The Gift of God’s Grace: It’s Time to Move Out

I sometimes struggle with posting about my faith. I don’t ever want to come off as someone failing to acknowledge they’ve fallen short, continuing to fall short on a daily basis. Truth be told, I think that’s why a lot of people struggle with speaking about their faith. No one wants to come off as self righteous! I never want to seem like I live in a house I believe I’ve built myself. My life wasn’t built with my own hands, my own might, nor my own strength. This house was built from grace.

I’m not any more worthy of speaking about my faith or my God than anyone else. I’m not worthy, but Jesus is! Jesus is worthy of being spoken of, and because of His abundant grace, I don’t have to quiet myself in shame of my past.

The truth is, I have a past; we all do. I did a lot of things in my past I’m not proud of. I didn’t treat my body like the temple it is; I didn’t guard my heart nor my mind. I allowed people to tear me down to the point where I was barely even alive. What happens when you tear down a house? You’re left with nothing but its foundation, right? My foundation was Christ. No matter how poorly my actions aligned with my beliefs, I always had faith, and that faith led me down the path to eventual full surrender. I believe to my core it was that faith that gave God permission to absolutely wreck me, and I thank Him every day that He did.
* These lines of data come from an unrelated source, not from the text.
/-- **THE CRUX `KolyvaginDepthSupplyKN` AT `709a1` from ONE twist bound AT ANY ADMISSIBLE PRIME** (g17's `C389a1.cruxBody_of_twistSelmer_at`
for `709a1`): for every `5 ≤ p < 1000` with `p ∤ d_K = -7`, `p` good ordinary and `ρ_{E,p^n}` onto (hypotheses), and ONE imaginary quadratic
`K` with `d_K = -7`: IF `#Sel_p(E^{(d_K)}/ℚ) ≤ p²` THEN the clause of the crux holds at `W = 709a1` verbatim (`cruxBody_of_sha_of_twistSelmer_of_lemma84`
with `Ш(E)[p] = 0` from SW Thm. 1.1; `p² ≤ p^rank` by `KernelCerts002.C709a1.two_le_rank`). CONDITIONAL on W. Zhang L8.4 (1) / 9.1 and SW Thm. 1.1 by name, and the one
twist datum; per curve; BSD is not proved by it. [cite: SteinWuthrich2013, Thm. 1.1 (p. 1758)] [cite: WZhang2014, Lemma 8.4 (1) (p. 236), Thm. 9.1 (p. 240)] -/
theorem cruxBody_of_twistSelmer_at
    (hSW : SteinWuthrich2013_sha_inf_torsionBy_eq_bot_of_two_le_rank)
    (h84 : Literature.NumberTheory.EllipticCurves.WZhang2014_lemma84_exists_minimal_kolyvaginClass_one_selmerCard)
    (p : ℕ) [hp : Fact p.Prime] (h5 : 5 ≤ p) (hp1000 : p < 1000) (hp7 : p ≠ 7)
    (hgood : haveI := isElliptic_c709a1; haveI := isGloballyMinimal_c709a1; ((⟨0, -1, 1, -2, 0⟩ : WeierstrassCurve ℤ).map (Int.castRingHom ℚ)).HasGoodReductionAtPrime p)
    (hord : haveI := isElliptic_c709a1; haveI := isGloballyMinimal_c709a1; ¬ (p : ℤ) ∣ ((⟨0, -1, 1, -2, 0⟩ : WeierstrassCurve ℤ).map (Int.castRingHom ℚ)).frobeniusTrace p)
    (htower : haveI := isElliptic_c709a1; haveI := isGloballyMinimal_c709a1; ∀ n : ℕ, ((⟨0, -1, 1, -2, 0⟩ : WeierstrassCurve ℤ).map (Int.castRingHom ℚ)).HasSurjectiveModNGaloisRep (p ^ n : ℕ))
    (K : Type) [Field K] [NumberField K] (hK : IsImaginaryQuadratic K) (hD : NumberField.discr K = -7)
    (hT : haveI := isElliptic_c709a1; haveI := isGloballyMinimal_c709a1; Nat.card ((((⟨0, -1, 1, -2, 0⟩ : WeierstrassCurve ℤ).map (Int.castRingHom ℚ)).quadraticTwist (NumberField.discr K : ℚ)).selmerGroup p) ≤ p ^ 2) :
    haveI := isElliptic_c709a1;
    haveI := isGloballyMinimal_c709a1;
    ∃ (p : ℕ) (hp : Fact p.Prime), 5 ≤ p ∧ ((⟨0, -1, 1, -2, 0⟩ : WeierstrassCurve ℤ).map (Int.castRingHom ℚ)).HasGoodReductionAtPrime p ∧
      ¬ (p : ℤ) ∣ ((⟨0, -1, 1, -2, 0⟩ : WeierstrassCurve ℤ).map (Int.castRingHom ℚ)).frobeniusTrace p ∧ (∀ n : ℕ, ((⟨0, -1, 1, -2, 0⟩ : WeierstrassCurve ℤ).map (Int.castRingHom ℚ)).HasSurjectiveModNGaloisRep (p ^ n : ℕ)) ∧
      (∀ v : HeightOneSpectrum (𝓞 ℚ), ((⟨0, -1, 1, -2, 0⟩ : WeierstrassCurve ℤ).map (Int.castRingHom ℚ)).HasMultiplicativeReductionAt v →
        ¬ p ∣ ((⟨0, -1, 1, -2, 0⟩ : WeierstrassCurve ℤ).map (Int.castRingHom ℚ)).ordMinimalDiscriminant v) ∧
      ∃ (K : Type) (_ : Field K) (_ : NumberField K), IsImaginaryQuadratic K ∧
        NumberField.discr K ≠ -3 ∧ NumberField.discr K ≠ -4 ∧
        ∃ (_ : NeZero (((⟨0, -1, 1, -2, 0⟩ : WeierstrassCurve ℤ).map (Int.castRingHom ℚ)).conductorNorm ℤ)), SatisfiesHeegnerHypothesis (((⟨0, -1, 1, -2, 0⟩ : WeierstrassCurve ℤ).map (Int.castRingHom ℚ)).conductorNorm ℤ) K ∧
        ∃ (Dt : ModularParametrizationData ((⟨0, -1, 1, -2, 0⟩ : WeierstrassCurve ℤ).map (Int.castRingHom ℚ)) (((⟨0, -1, 1, -2, 0⟩ : WeierstrassCurve ℤ).map (Int.castRingHom ℚ)).conductorNorm ℤ)) (β : ℤ) (ι : K →+* ℂ) (n₁ : ℕ)
          (d : KolyvaginHeegnerData Dt β ι n₁), Squarefree n₁ ∧
          (∀ q ∈ n₁.primeFactors, Zhang2014.IsKolyvaginPrime (((⟨0, -1, 1, -2, 0⟩ : WeierstrassCurve ℤ).map (Int.castRingHom ℚ)).conductorNorm ℤ) ((⟨0, -1, 1, -2, 0⟩ : WeierstrassCurve ℤ).map (Int.castRingHom ℚ)) K p q) ∧
          d.kolyvaginClass hp.out 1 ≠ 0 ∧
          (n₁.primeFactors.card + 1 ≤ ((⟨0, -1, 1, -2, 0⟩ : WeierstrassCurve ℤ).map (Int.castRingHom ℚ)).mordellWeilRank ∨
            (n₁.primeFactors.card ≤ ((⟨0, -1, 1, -2, 0⟩ : WeierstrassCurve ℤ).map (Int.castRingHom ℚ)).mordellWeilRank ∧
              n₁.primeFactors.card + 1 ≤ (((⟨0, -1, 1, -2, 0⟩ : WeierstrassCurve ℤ).map (Int.castRingHom ℚ)).quadraticTwist (NumberField.discr K : ℚ)).mordellWeilRank)) := by
  haveI := isElliptic_c709a1
  haveI := isGloballyMinimal_c709a1
  haveI iNZ : NeZero (((⟨0, -1, 1, -2, 0⟩ : WeierstrassCurve ℤ).map (Int.castRingHom ℚ)).conductorNorm ℤ) := neZero_conductorNorm_of_isElliptic _
  have hsp := spadeOne_of_five_le p h5
  have hH := satisfiesHeegnerHypothesis_conductorNorm_of_intModel intModel K hK.1 hD heegner_neg7
  have hS2 : ¬ Squarefree (((⟨0, -1, 1, -2, 0⟩ : WeierstrassCurve ℤ).map (Int.castRingHom ℚ)).conductorNorm ℤ) →
      (∃ (ℓ : ℕ) (_ : Fact ℓ.Prime), ((⟨0, -1, 1, -2, 0⟩ : WeierstrassCurve ℤ).map (Int.castRingHom ℚ)).HasMultiplicativeReductionAtPrime ℓ ∧
          ¬ p ∣ padicValInt ℓ ((⟨0, -1, 1, -2, 0⟩ : WeierstrassCurve ℤ).map (Int.castRingHom ℚ)).minimalDiscriminantInt) ∧
        ∃ (ℓ₁ ℓ₂ : ℕ) (_ : Fact ℓ₁.Prime) (_ : Fact ℓ₂.Prime), ℓ₁ ≠ ℓ₂ ∧
          ((⟨0, -1, 1, -2, 0⟩ : WeierstrassCurve ℤ).map (Int.castRingHom ℚ)).HasMultiplicativeReductionAtPrime ℓ₁ ∧ ((⟨0, -1, 1, -2, 0⟩ : WeierstrassCurve ℤ).map (Int.castRingHom ℚ)).HasMultiplicativeReductionAtPrime ℓ₂ :=
    fun hns ↦ absurd ((((⟨0, -1, 1, -2, 0⟩ : WeierstrassCurve ℤ).map (Int.castRingHom ℚ))).isSemistable_iff_squarefree_conductorNorm.mp hsp.2) hns
  have hD3 : NumberField.discr K ≠ -3 := by rw [hD]; norm_num
  have hD4 : NumberField.discr K ≠ -4 := by rw [hD]; norm_num
  have hpD : ¬ ((p : ℤ) ∣ NumberField.discr K) := by
    rw [hD]
    intro h
    have h' : p ∣ (-7 : ℤ).natAbs := Int.natCast_dvd.mp (by simpa using h)
    have hpP' : p.Prime := hp.out
    have hn : ((-7 : ℤ).natAbs) = 7 ^ 1 := by norm_num
    rw [hn] at h'
    have := (Nat.prime_dvd_prime_iff_eq hpP' (by norm_num)).mp (hpP'.dvd_of_dvd_pow h')
    omega
  have hsur : ((⟨0, -1, 1, -2, 0⟩ : WeierstrassCurve ℤ).map (Int.castRingHom ℚ)).HasSurjectiveModNGaloisRep p := by simpa only [pow_one] using htower 1
  have hT' : Nat.card ((((⟨0, -1, 1, -2, 0⟩ : WeierstrassCurve ℤ).map (Int.castRingHom ℚ)).quadraticTwist (NumberField.discr K : ℚ)).selmerGroup p) ≤ p ^ ((⟨0, -1, 1, -2, 0⟩ : WeierstrassCurve ℤ).map (Int.castRingHom ℚ)).mordellWeilRank :=
    hT.trans (Nat.pow_le_pow_right hp.out.pos KernelCerts002.C709a1.two_le_rank)
  exact cruxBody_of_sha_of_twistSelmer_of_lemma84 h84 _ KernelCerts002.C709a1.two_le_rank p h5 hgood hord htower
    (kodairaNeron_of_five_le p h5) hsp.1 hS2 K hK hD3 hD4 hpD hH
    (sha_inf_torsionBy_eq_bot_at hSW p h5 hp1000 hgood hord hsur) hT'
When we move out, God can move in.

We have to move out of our old home in order for God to move in. The problem is, we become so accustomed to our pain, our shame, our trauma, our abuse—even our self inflicted abuse, that we begin to see it as safe. We become content to stay where we are, and we avoid change; we avoid moving!

This is exactly what happened with me. God literally had to wreck my house, completely tear me down until I had nothing anymore that I once found my confidence in. It wasn’t until God removed every single one of these things from my life, these things that I placed my identity in, that I was able to be rebuilt.

“Trying to use my past against me is like trying to break into my old home. I don’t live there anymore, and that’s not my stuff.” -unknown

The beauty of God’s grace lies in the fact that we have the power, or rather God gives us the power to get up and move out. Even after we have destroyed our homes and everything in them, we can walk away and move into a new home with new walls, new floors, and new stuff. God’s grace makes everything new!

I hope this inspires someone out there to move out today—to step out of their shame and into God’s abundant grace. It’s through His grace, we can better learn how to give it to others. Through His grace, we learn to love ourselves in a way we never have before. It’s through His grace, we are given the key to a home that can never be torn back down.